Cordyceps has shown possible commitment as an assistant to customary medication to diminish serum creatinine, increment creatinine leeway, decrease proteinuria, and mitigate CKD-related confusions. In view of the organization pharmacology devices that are utilized to explore the atomic system of Cordyceps for the treatment of Diabetic Nephropathy (DN), seven dynamic fixings were screened from Cordyceps, 293 putative objective qualities were recognized, and 85 covering targets matching DN were distinguished as likely helpful targets, for example, cancer rot factor, mitogen-actuated protein kinase 1, epidermal development factor receptor, angiotensin-changing over compound, and Caspase-9. Cordyceps are associated with a fiery reaction, apoptosis, oxidative pressure, insulin obstruction, and other natural cycles through these pathways [4].

The kidney is an exceptionally metabolically dynamic organ with mitochondria wealthy in oxidative responses and powerless to oxidative pressure harm. Oxidative pressure and irritation cooperate to assume a key part in renal tissue obliteration, irreversible loss of renal capability and movement of RF. Typical cells produce modest quantities of Receptive Oxygen Species (ROS), which assume a significant physiological part. Free extremist searching catalysts and cancer prevention agents keep up with oxygen digestion homeostasis by actuating record factors, directing physiologically dynamic substances and incendiary insusceptibility, and advancing cell multiplication and separation. Oxidative pressure happens when the harmony among ROS and responsive nitrogen species and the cell reinforcement guard framework is upset, or at least, when the development of supportive of oxidants or ROS surpasses the endogenous cancer prevention agent limit [5].


In this investigation, we discovered that Cordyceps and related compounds could attenuate Radio Frequency (RF) through a variety of routes and targets, but the processes were not independent of one another. Targeting TLR4 could trigger the downstream TGF-/Smad signalling pathway to enhance ECM deposition and fibroblast activity, or it could inhibit inflammation and oxidative stress via NF-B. The control of autophagy, oxidative stress, energy homeostasis, and apoptosis depended on SIRT1 activity. Multitargeting had some benefits, but there was a chance for additional negative impacts as well. Using cordyceps has been linked to toxic adverse effects in both people and animals.


  1. Chen DD, Xu R, Zhou JY, et al.

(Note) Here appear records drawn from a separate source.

/-- **THE HOMOGENEOUS LADDER'S LAW-FREE `K³·log K` FLOOR:** `K ≥ 2`, `0 < t < 1`, `w` a probability vector with `w_0 > 0`, one positive law `ν` at every level with some `ν(u) ≤ ½`, exact hot
sampler, idle cold kernels; then **`(K(2K+1)²/(π²t) − 1)·(½·log(K+1) − log(24√5)) ≤ t_mix(1/4)`** — for EVERY hot rate `(1−t)w_0`, unconditionally in the chain. [ours] -/
theorem homLadder_mixingTime_ge (hK : 2 ≤ K) (hν : ∀ v, 0 < ν v) (hν1 : ∑ v, ν v = 1) (hM0 : ∀ u v, M 0 u v = ν v)
    (hidle : ∀ i : Fin K, ∀ u v, M i.succ u v = if v = u then 1 else 0) (hw0 : ∀ k, 0 ≤ w k) (hw00 : 0 < w 0) (hw1 : ∑ k, w k = 1)
    (ht0 : 0 < t) (ht1 : t < 1)
    (hP : ∀ x y, P x y = t * ptBareSwap (fun _ : Fin (K + 1) => ν) x y + (1 - t) * prodKernel w M x y) (u : S) (hu : ν u ≤ 1 / 2) :
    ((K : ℝ) * (2 * K + 1) ^ 2 / (π ^ 2 * t) - 1) * (Real.log ((K : ℝ) + 1) / 2 - Real.log (24 * Real.sqrt 5))
      ≤ (mixingTime P (tensorFun (fun _ : Fin (K + 1) => ν)) (1 / 4) : ℝ) := by
  have hK1 : 1 ≤ K := by omega
  have hK2 : (2 : ℝ) ≤ K := by exact_mod_cast hK
  obtain ⟨θ, hθ0, hθ1, hrobin⟩ := robinMode_exists (t := t) (h := (1 - t) * w 0) hK1 ht0 (mul_pos (by linarith) hw00)
  set ρ : ℝ := 2 * t / K * (1 - Real.cos θ) with hρ
  have hmode := homLadder_mode_mixingTime_ge hK1 hν hν1 hM0 hidle hw0 hw00 hw1 ht0 ht1 hP u hu hθ0 hθ1 hrobin hρ
  have hρ0 := robinMode_rho_pos hK1 ht0 hθ0 hθ1 hρ
  have hρK := robinMode_rho_mul_le hK1 ht0 hθ0 hθ1 hρ
  -- the logarithm: `log(√(K+1)/(24√5)) = ½·log(K+1) − log(24√5)`
  have hlog : Real.log (Real.sqrt ((K : ℝ) + 1) / (24 * Real.sqrt 5)) = Real.log ((K : ℝ) + 1) / 2 - Real.log (24 * Real.sqrt 5) := by
    have h5 : 0 < Real.sqrt 5 := Real.sqrt_pos.mpr (by norm_num)
    rw [Real.log_div (Real.sqrt_pos.mpr (by positivity)).ne' (by positivity), Real.log_sqrt (by positivity)]
  rw [← hlog]
  -- the coefficient: `K(2K+1)²/(π²t) − 1 ≤ (1−ρ)/ρ`, and it is non-negative for `K ≥ 2`
  have hpi : π ^ 2 < 9.93 := by nlinarith [Real.pi_lt_d2, Real.pi_pos]
  have hcoef : (K : ℝ) * (2 * K + 1) ^ 2 / (π ^ 2 * t) - 1 ≤ (1 - ρ) / ρ := by
    have h1 : (K : ℝ) * (2 * K + 1) ^ 2 ≤ t * π ^ 2 / ρ := by
      rw [le_div_iff₀ hρ0]; nlinarith [hρK]
    have h2 : (K : ℝ) * (2 * K + 1) ^ 2 / (π ^ 2 * t) ≤ 1 / ρ := by
      rw [div_le_iff₀ (by positivity)]
      calc (K : ℝ) * (2 * K + 1) ^ 2 ≤ t * π ^ 2 / ρ := h1
        _ = 1 / ρ * (π ^ 2 * t) := by ring
    have h3 : (1 - ρ) / ρ = 1 / ρ - 1 := by field_simp
    rw [h3]; linarith
  have hcoef0 : 0 ≤ (K : ℝ) * (2 * K + 1) ^ 2 / (π ^ 2 * t) - 1 := by
    rw [sub_nonneg, le_div_iff₀ (by positivity)]
    nlinarith
  by_cases hB : 0 ≤ Real.log (Real.sqrt ((K : ℝ) + 1) / (24 * Real.sqrt 5))
  · exact le_trans (mul_le_mul_of_nonneg_right hcoef hB) hmode
  · push Not at hB
    exact le_trans (mul_nonpos_of_nonneg_of_nonpos hcoef0 hB.le) (Nat.cast_nonneg _)

/-- The same floor with the kernel written out: `P = t·ptBareSwap ν^{⊗} + (1−t)·prodKernel w M`. [ours] -/
theorem homLadder_mixingTime_ge_lambda (hK : 2 ≤ K) (hν : ∀ v, 0 < ν v) (hν1 : ∑ v, ν v = 1) (hM0 : ∀ u v, M 0 u v = ν v)
    (hidle : ∀ i : Fin K, ∀ u v, M i.succ u v = if v = u then 1 else 0) (hw0 : ∀ k, 0 ≤ w k) (hw00 : 0 < w 0) (hw1 : ∑ k, w k = 1)
    (ht0 : 0 < t) (ht1 : t < 1) (u : S) (hu : ν u ≤ 1 / 2) :
    ((K : ℝ) * (2 * K + 1) ^ 2 / (π ^ 2 * t) - 1) * (Real.log ((K : ℝ) + 1) / 2 - Real.log (24 * Real.sqrt 5))
      ≤ (mixingTime (fun x y : Fin (K + 1) → S => t * ptBareSwap (fun _ : Fin (K + 1) => ν) x y + (1 - t) * prodKernel w M x y)
          (tensorFun (fun _ : Fin (K + 1) => ν)) (1 / 4) : ℝ) :=
  homLadder_mixingTime_ge hK hν hν1 hM0 hidle hw0 hw00 hw1 ht0 ht1 (fun _ _ => rfl) u hu

/-- **THE SAME FOR CHAPTER R'S SAMPLER `ptBareSampler t ν^{⊗} M`** (uniform update weights `1/(K+1)`, hot rate `(1−t)/(K+1)`): `K ≥ 2`, `0 < t < 1`, exact hot sampler, idle cold kernels,
some `ν(u) ≤ ½` ⇒ **`(K(2K+1)²/(π²t) − 1)·(½·log(K+1) − log(24√5)) ≤ t_mix(1/4)`**. [ours] -/
theorem ptBareSampler_hom_mixingTime_ge (hK : 2 ≤ K) (hν : ∀ v, 0 < ν v) (hν1 : ∑ v, ν v = 1) (hM0 : ∀ u v, M 0 u v = ν v)
    (hidle : ∀ i : Fin K, ∀ u v, M i.succ u v = if v = u then 1 else 0) (ht0 : 0 < t) (ht1 : t < 1) (u : S) (hu : ν u ≤ 1 / 2) :
    ((K : ℝ) * (2 * K + 1) ^ 2 / (π ^ 2 * t) - 1) * (Real.log ((K : ℝ) + 1) / 2 - Real.log (24 * Real.sqrt 5))
      ≤ (mixingTime (ptBareSampler t (fun _ : Fin (K + 1) => ν) M) (tensorFun (fun _ : Fin (K + 1) => ν)) (1 / 4) : ℝ) :=
  homLadder_mixingTime_ge (w := fun _ : Fin (K + 1) => (1 : ℝ) / (K + 1)) hK hν hν1 hM0 hidle (fun _ => by positivity) (by positivity)
    (sum_uniform_weight K) ht0 ht1 (fun x y => ptBareSampler_apply t _ M x y) u hu

end Summit.Ventures.LatticeQCDFlow.Scaling

end
/-!
# Line `stokes-continuum-f123` — crux `MirrorVariety.GalerkinSteadyZerothLaw` (stmt-AnomalousDissipation-2986):
# reach + non-depletion of the BOUNDED STOKES CONTINUUM of the frustrated three-axis force `f₁₂₃`

Crux-strategist ALTERNATIVE line (seat s2, 2026-08-17; TRANSFER lens inside the summit).  Registered with `--alt`: it does
NOT replace the live skeleton `Lines/laminar_component_split.lean` (the cell-force decomposition R ∧ L of seat r1).

WHY A SECOND INSTANCE.  The lead's kill test K-2 (evidence `compute-k2-interim.md`, 09:29Z) resolved the cell force's top 3-D
steady branch at `N = 12`: it is QUIET-AND-WEAK (`ε ∝ ν^1.4`, `E ∝ ν^1.25`, `Re ∈ [26, 39]`) and FOLDS at `ν_f ≈ 2.04e-3`
(`Re ≈ 38`); the `N ≤ 10` LIFE signal that motivated both live hearts (`stub_cellLoud`, `stub_reach`) was under-resolution.
Meanwhile the sibling crux `TaylorCertificates.SteadyStatesLoudBounded` (stmt-13038) produced, for the frustrated force
`f₁₂₃(x) = (sin 2πx₃, sin 4πx₁, sin 6πx₂)` (three single modes on three axes and three shells `|k| = 1, 2, 3`; not a Stokes
eigenfunction, not Euler-steady, no planar / 2½-D reduction), the ONLY steady family in the project observed LOUD AND BOUNDED
over more than a decade of viscosity with converged numerics: its STOKES-CONNECTED branch, continued by pseudo-arclength in
`(u, log ν)` from `ν = 0.2` to `ν = 0.0021` inside the invariant sublattice class `2ℤ × 3ℤ × ℤ` (kit j019660 of lead
13038-c1, dealiased Galerkin `|k|∞ ≤ K`, `K` adaptive `8 → 24`, tails `≤ 3e-8`; re-factorised Jacobians j020781: NO fold, NO
bifurcation on `[0.0028, 0.007]`; three-code eddy-resolved confirmation to `ν = 0.004` by lead 13038-c2, j022329/j022340–2):
`E = ∫|u|² ≤ 1.13` throughout and `D = ν‖∇u‖² = (f,u) ∈ [0.61, 0.86]` for `ν ∈ [0.002, 0.03]` (`Re = 50 → 480`), the decline of
`D` stopping (`dlogD/dlogν = +0.48 → +0.09`) and reversing (`−0.60` at `ν = 0.0021`), enstrophy `∝ ν^{−0.9…−1.6}` (bulk fine
structure, steeper than one `√ν` layer).  (`Cruxes/SteadyStatesLoudBounded/Lines/lamb-floor-f123-shared-ceiling-S1-c1.md` §4a,
`…/STRATEGY-CENSUS.md` v4 §0.)

OBJECT.  The force vector `C₁₂₃` (explicit lambda below: `∓(i/2)e₁` at `±(0,0,1)`, `∓(i/2)e₂` at `±(2,0,0)`, `∓(i/2)e₃` at
`±(0,3,0)`); the class `Λ₂₃ = {c : c_k = 0 unless 2 ∣ k₀ ∧ 3 ∣ k₁}` (the symmetry class of the Stokes state, invariant, the
class of the kit continuation); `F_N(E) := {(c,ν) : c ∈ galerkinSubspace (modes N) ∩ Λ₂₃, 0 < ν, galerkinRHS (modes N) ν C₁₂₃ c = 0,
Σ‖c_k‖² ≤ E}`; and its LAMINAR PART `Lam_N(E) := {z ∈ F_N(E) : the connected component of z IN F_N(E) reaches arbitrarily
large viscosity}` — the in-tree notion `LaminarNeverLoud.Negative.laminarSet`, here taken INSIDE the energy ball (the Stokes
states `≈ (νA)⁻¹C₁₂₃` have energy `→ 0` as `ν → ∞`, so the Stokes branch lies in every `F_N(E)`, `E > 0`).  No anchor point, no
uniqueness threshold and no explicit laminar formula are needed (f₁₂₃ has none: its Stokes state is not Euler-steady).

STUBS (both crux-sized, structurally different, neither the crux; probes `→ X`, `→ AnomalousDissipation` fail, folder `bc/`):
* `stub_reachF123` (R, TOPOLOGY / global continuation): `∃ E ∀ ν₁ > 0 ∃ᶠ N`, `Lam_N(E)` contains a state with `ν ≤ ν₁` — the
  bounded Stokes continuum reaches zero viscosity at infinitely many resolutions.  No loudness asserted.
* `stub_loudF123` (L, ESTIMATE / non-depletion): `∀ E ∃ ν₁ ε κ N₁ ∀ N ≥ N₁`, every state of `Lam_N(E)` with `κ/N² ≤ ν ≤ ν₁` has
  `ν·4π²Σ|k|²‖c_k‖² ≥ ε` — the bounded Stokes continuum stays loud in the resolved window.  No existence asserted.
COMPOSITION `GalerkinSteadyZerothLaw_of : GalerkinSteadyZerothLaw` from the two stubs (kernel-checked, no `sorry` outside them):
`ν_j := ν₁/(j+2)`; per `j`, R at threshold `ν_j` frequently in `N`, intersected with the eventual `N ≥ N₁`, `κ/N² ≤ ν_j`; the laminar
state `z` (height `≤ ν_j`) and a point `z'` of its component at height `≥ ν_j` give, by the IVT on the viscosity projection of the
preconnected component, a state `w` of the SAME component at height exactly `ν_j` — laminar again (`connectedComponentIn_eq`),
steady, `energy ≤ E`, in the window, hence loud by L; the landed dictionary (`fieldOf`, `steadyState_fieldOf`, Parseval,
`crux_iff`) turns it into an admissible tested-form state of the field `f₁₂₃ = fieldOf 3 C₁₂₃`.

Disproof used (`Disproof.lean` cycles 1–2, NO KILL): §3 load-bearing conjunction — bounded ∧ `ν → 0` in R, loud in L, `E`
uniform = R's single `E`; §4 dimension — f₁₂₃ depends on all three coordinates with all three components, so no state of the
class is planar or x₃-invariant unless trivial (the Alexakis–Doering / TwohalfdNeg mechanisms do not apply); §5 `not_crux_iff` —
¬L is a laminarisation theorem ALONG THE BOUNDED STOKES CONTINUUM of f₁₂₃ (cdisprove target: one quiet bounded state of f₁₂₃ at
`ν ≫ N⁻²` Stokes-connected within bounded energy, infinitely many `N`).  `-- Targets`: none.  Negatives index (14324, 0204, 13037,
2979, 2984, 2859): no instance relation with R or L.
-/

noncomputable section

-- `Summit.<Summit>.<Problem>` is the tree's mandated summit-side namespace (CONVENTIONS §2); deliberate duplicate.
set_option linter.dupNamespace false

open scoped InnerProductSpace Topology
open MeasureTheory Filter Set UnitAddTorus
open Literature.Analysis.FunctionSpaces Literature.Analysis.FunctionSpaces.Torus
open Literature.Analysis.FluidPDE Literature.Analysis.FluidPDE.Torus

namespace Summit.AnomalousDissipation.AnomalousDissipation.Cruxes.GalerkinSteadyZerothLaw.StokesContinuumF123

open Summit.AnomalousDissipation.AnomalousDissipation.Theses.MirrorVariety (GalerkinSteadyZerothLaw)
open Summit.AnomalousDissipation.AnomalousDissipation.Theorems.GalerkinSteadyZerothLaw.Negative
  (SteadyState BandLimited FrequentlyLoud LoudWitness crux_iff fieldOf steadyState_fieldOf integral_norm_sq_fieldOf
    loudness_fieldOf)
open Summit.AnomalousDissipation.AnomalousDissipation.Theorems.LaminarNeverLoud.Negative
  (modes forceCoeff energy dissipation modes_symm zero_not_mem_modes)

/-! ## §1 The force `f₁₂₃ = (sin 2πx₃, sin 4πx₁, sin 6πx₂)` in Fourier coordinates -/

/-- The `x₃`-shell `{(0,0,±1)}` (carries `sin 2πx₃ · e₁`). -/
def shellA : Finset (Fin 3 → ℤ) := Fintype.piFinset ![({0} : Finset ℤ), {0}, {1, -1}]

/-- The `x₁`-shell `{(±2,0,0)}` (carries `sin 4πx₁ · e₂`). -/
def shellB : Finset (Fin 3 → ℤ) := Fintype.piFinset ![({2, -2} : Finset ℤ), {0}, {0}]

/-- The `x₂`-shell `{(0,±3,0)}` (carries `sin 6πx₂ · e₃`). -/
def shellC : Finset (Fin 3 → ℤ) := Fintype.piFinset ![({0} : Finset ℤ), {3, -3}, {0}]

/-- The Fourier coefficients `C₁₂₃` of `f₁₂₃(x) = (sin 2πx₃, sin 4πx₁, sin 6πx₂)` (`f = Σ_k C(k) e^{2πik·x}`, `sin θ = (e^{iθ} −
e^{−iθ})/2i`): `−(i l₂/2) e₁` on `{(0,0,±1)}`, `−(i l₀/4) e₂` on `{(±2,0,0)}`, `−(i l₁/6) e₃` on `{(0,±3,0)}`, zero elsewhere. -/
def f123Coeff (l : Fin 3 → ℤ) : EuclideanSpace ℂ (Fin 3) :=
  if l ∈ shellA then (-(Complex.I * (l 2 : ℂ)) / 2) • !₂[(1 : ℂ), 0, 0]
  else if l ∈ shellB then (-(Complex.I * (l 0 : ℂ)) / 4) • !₂[(0 : ℂ), 1, 0]
  else if l ∈ shellC then (-(Complex.I * (l 1 : ℂ)) / 6) • !₂[(0 : ℂ), 0, 1]
  else 0

/-- `f123Coeff` is, definitionally, the explicit lambda written into the two registered stubs. [folklore] -/
theorem f123Coeff_eq_lambda : f123Coeff = (fun l : Fin 3 → ℤ =>
    if l ∈ Fintype.piFinset ![({0} : Finset ℤ), {0}, {1, -1}] then (-(Complex.I * (l 2 : ℂ)) / 2) • !₂[(1 : ℂ), 0, 0]
    else if l ∈ Fintype.piFinset ![({2, -2} : Finset ℤ), {0}, {0}] then (-(Complex.I * (l 0 : ℂ)) / 4) • !₂[(0 : ℂ), 1, 0]
    else if l ∈ Fintype.piFinset ![({0} : Finset ℤ), {3, -3}, {0}] then (-(Complex.I * (l 1 : ℂ)) / 6) • !₂[(0 : ℂ), 0, 1]
    else 0) := rfl

/-- Membership in the `x₃`-shell, coordinatewise. [folklore] -/
theorem mem_shellA_iff (l : Fin 3 → ℤ) : l ∈ shellA ↔ l 0 = 0 ∧ l 1 = 0 ∧ (l 2 = 1 ∨ l 2 = -1) := by
  rw [shellA, Fintype.mem_piFinset, Fin.forall_fin_succ, Fin.forall_fin_two]
  simp

/-- Membership in the `x₁`-shell, coordinatewise. [folklore] -/
theorem mem_shellB_iff (l : Fin 3 → ℤ) : l ∈ shellB ↔ (l 0 = 2 ∨ l 0 = -2) ∧ l 1 = 0 ∧ l 2 = 0 := by
  rw [shellB, Fintype.mem_piFinset, Fin.forall_fin_succ, Fin.forall_fin_two]
  simp

/-- Membership in the `x₂`-shell, coordinatewise. [folklore] -/
theorem mem_shellC_iff (l : Fin 3 → ℤ) : l ∈ shellC ↔ l 0 = 0 ∧ (l 1 = 3 ∨ l 1 = -3) ∧ l 2 = 0 := by
  rw [shellC, Fintype.mem_piFinset, Fin.forall_fin_succ, Fin.forall_fin_two]
  simp

/-- The `x₁`-shell misses the `x₃`-shell. [folklore] -/
theorem not_memA_of_memB {l : Fin 3 → ℤ} (h : l ∈ shellB) : l ∉ shellA := by
  rw [mem_shellB_iff] at h
  rw [mem_shellA_iff]
  omega

/-- The `x₂`-shell misses the `x₃`-shell. [folklore] -/
theorem not_memA_of_memC {l : Fin 3 → ℤ} (h : l ∈ shellC) : l ∉ shellA := by
  rw [mem_shellC_iff] at h
  rw [mem_shellA_iff]
  omega

/-- The `x₂`-shell misses the `x₁`-shell. [folklore] -/
theorem not_memB_of_memC {l : Fin 3 → ℤ} (h : l ∈ shellC) : l ∉ shellB := by
  rw [mem_shellC_iff] at h
  rw [mem_shellB_iff]
  omega

/-- The three shells are symmetric under `l ↦ −l`. [folklore] -/
theorem neg_mem_shellA {l : Fin 3 → ℤ} (h : l ∈ shellA) : -l ∈ shellA := by
  rw [mem_shellA_iff] at h ⊢
  simp only [Pi.neg_apply, neg_eq_iff_eq_neg, neg_neg]
  omega

theorem neg_mem_shellB {l : Fin 3 → ℤ} (h : l ∈ shellB) : -l ∈ shellB := by
  rw [mem_shellB_iff] at h ⊢
  simp only [Pi.neg_apply, neg_eq_iff_eq_neg, neg_neg]
  omega

theorem neg_mem_shellC {l : Fin 3 → ℤ} (h : l ∈ shellC) : -l ∈ shellC := by
  rw [mem_shellC_iff] at h ⊢
  simp only [Pi.neg_apply, neg_eq_iff_eq_neg, neg_neg]
  omega

/-- Values of `C₁₂₃` on the three shells and off them. [folklore] -/
theorem f123Coeff_of_memA {l : Fin 3 → ℤ} (h : l ∈ shellA) :
    f123Coeff l = (-(Complex.I * (l 2 : ℂ)) / 2) • !₂[(1 : ℂ), 0, 0] := by
  rw [f123Coeff, if_pos h]

theorem f123Coeff_of_memB {l : Fin 3 → ℤ} (h : l ∈ shellB) :
    f123Coeff l = (-(Complex.I * (l 0 : ℂ)) / 4) • !₂[(0 : ℂ), 1, 0] := by
  rw [f123Coeff, if_neg (not_memA_of_memB h), if_pos h]

theorem f123Coeff_of_memC {l : Fin 3 → ℤ} (h : l ∈ shellC) :
    f123Coeff l = (-(Complex.I * (l 1 : ℂ)) / 6) • !₂[(0 : ℂ), 0, 1] := by
  rw [f123Coeff, if_neg (not_memA_of_memC h), if_neg (not_memB_of_memC h), if_pos h]

theorem f123Coeff_of_not_mem {l : Fin 3 → ℤ} (hA : l ∉ shellA) (hB : l ∉ shellB) (hC : l ∉ shellC) :
    f123Coeff l = 0 := by
  rw [f123Coeff, if_neg hA, if_neg hB, if_neg hC]

/-- Shell vectors are nonzero with `|l|² ≤ 9`. [folklore] -/
theorem ne_zero_and_freqNormSq_le {l : Fin 3 → ℤ} (h : l ∈ shellA ∨ l ∈ shellB ∨ l ∈ shellC) :
    l ≠ 0 ∧ freqNormSq l ≤ 9 := by
  unfold freqNormSq
  simp only [Fin.sum_univ_three]
  rcases h with h | h | h
  · rw [mem_shellA_iff] at h
    obtain ⟨h0, h1, h2⟩ := h
    refine ⟨fun hl => ?_, ?_⟩
    · have := congrFun hl 2
      simp only [Pi.zero_apply] at this
      omega
    · rcases h2 with h2 | h2 <;> simp [h0, h1, h2]
  · rw [mem_shellB_iff] at h
    obtain ⟨h0, h1, h2⟩ := h
    refine ⟨fun hl => ?_, ?_⟩
    · have := congrFun hl 0
      simp only [Pi.zero_apply] at this
      omega
    · rcases h0 with h0 | h0 <;> simp [h0, h1, h2] <;> norm_num
  · rw [mem_shellC_iff] at h
    obtain ⟨h0, h1, h2⟩ := h
    refine ⟨fun hl => ?_, ?_⟩
    · have := congrFun hl 1
      simp only [Pi.zero_apply] at this
      omega
    · rcases h1 with h1 | h1 <;> simp [h0, h1, h2] <;> norm_num

/-- The support of `C₁₂₃` lies in the punctured ball of radius `3`. [folklore] -/
theorem mem_modes_three {l : Fin 3 → ℤ} (h : l ∈ shellA ∨ l ∈ shellB ∨ l ∈ shellC) : l ∈ modes (Fin 3) 3 := by
  obtain ⟨h0, hn⟩ := ne_zero_and_freqNormSq_le h
  rw [Finset.mem_erase, mem_freqBall]
  exact ⟨h0, by norm_num; exact hn⟩

/-- Off `modes 3` the coefficients vanish. [folklore] -/
theorem f123Coeff_eq_zero_of_not_mem_modes {l : Fin 3 → ℤ} (hl : l ∉ modes (Fin 3) 3) : f123Coeff l = 0 :=
  f123Coeff_of_not_mem (fun h => hl (mem_modes_three (Or.inl h))) (fun h => hl (mem_modes_three (Or.inr (Or.inl h))))
    (fun h => hl (mem_modes_three (Or.inr (Or.inr h))))

/-- `C₁₂₃` satisfies the reality condition `C(−l) = conj C(l)`. [folklore] -/
theorem isConjSymm_f123Coeff : IsConjSymm f123Coeff := by
  intro l
  by_cases hA : l ∈ shellA
  · rw [f123Coeff_of_memA hA, f123Coeff_of_memA (neg_mem_shellA hA), EuclideanSpace.conjVec_smul]
    have hconj : starRingEnd ℂ (-(Complex.I * (l 2 : ℂ)) / 2) = -(Complex.I * ((-l) 2 : ℂ)) / 2 := by
      rw [map_div₀, map_neg, map_mul, Complex.conj_I, map_intCast, map_ofNat, Pi.neg_apply, Int.cast_neg]
      ring
    rw [hconj]
    congr 1
    ext i
    fin_cases i <;> simp [EuclideanSpace.conjVec_apply]
  by_cases hB : l ∈ shellB
  · rw [f123Coeff_of_memB hB, f123Coeff_of_memB (neg_mem_shellB hB), EuclideanSpace.conjVec_smul]
    have hconj : starRingEnd ℂ (-(Complex.I * (l 0 : ℂ)) / 4) = -(Complex.I * ((-l) 0 : ℂ)) / 4 := by
      rw [map_div₀, map_neg, map_mul, Complex.conj_I, map_intCast, map_ofNat, Pi.neg_apply, Int.cast_neg]
      ring
    rw [hconj]
    congr 1
    ext i
    fin_cases i <;> simp [EuclideanSpace.conjVec_apply]
  by_cases hC : l ∈ shellC
  · rw [f123Coeff_of_memC hC, f123Coeff_of_memC (neg_mem_shellC hC), EuclideanSpace.conjVec_smul]
    have hconj : starRingEnd ℂ (-(Complex.I * (l 1 : ℂ)) / 6) = -(Complex.I * ((-l) 1 : ℂ)) / 6 := by
      rw [map_div₀, map_neg, map_mul, Complex.conj_I, map_intCast, map_ofNat, Pi.neg_apply, Int.cast_neg]
      ring
    rw [hconj]
    congr 1
    ext i
    fin_cases i <;> simp [EuclideanSpace.conjVec_apply]
  · have hnA : -l ∉ shellA := fun h => hA (by simpa using neg_mem_shellA h)
    have hnB : -l ∉ shellB := fun h => hB (by simpa using neg_mem_shellB h)
    have hnC : -l ∉ shellC := fun h => hC (by simpa using neg_mem_shellC h)
    rw [f123Coeff_of_not_mem hA hB hC, f123Coeff_of_not_mem hnA hnB hnC, EuclideanSpace.conjVec_zero]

Cordyceps militaris polysaccharides exerted protective effects on diabetic nephropathy in mice via regulation of autophagy. Food Funct. 2019;10(8):5102-14.
  2. Indexed at, Google Scholar, Cross Ref

  3. Chen J, Hu Y, Chen L, et al. The effect and mechanisms of Fuzheng Huayu formula against chronic liver diseases. Biomed. Pharmacother. 2019;114:108846.
  4. Indexed at, Google Scholar, Cross Ref

  5. Chyau CC, Chen CC, Chen JC, et al. Mycelia glycoproteins from Cordyceps sobolifera ameliorate cyclosporine-induced renal tubule dysfunction in rats. J. Ethnopharmacol. 2014;153(3):650-8.
  6. Indexed at, Google Scholar, Cross Ref

  7. Darby IA, Hewitson TD. Hypoxia in tissue repair and fibrosis. Cell Tissue Res. 2016;365(3):553-62.
  8. Indexed at, Google Scholar, Cross Ref

  9. Das G, Shin HS, Leyva-Gómez G, et al. Cordyceps spp.: A review on its immune-stimulatory and other biological potentials. Front. Pharmacol. 2021:2250.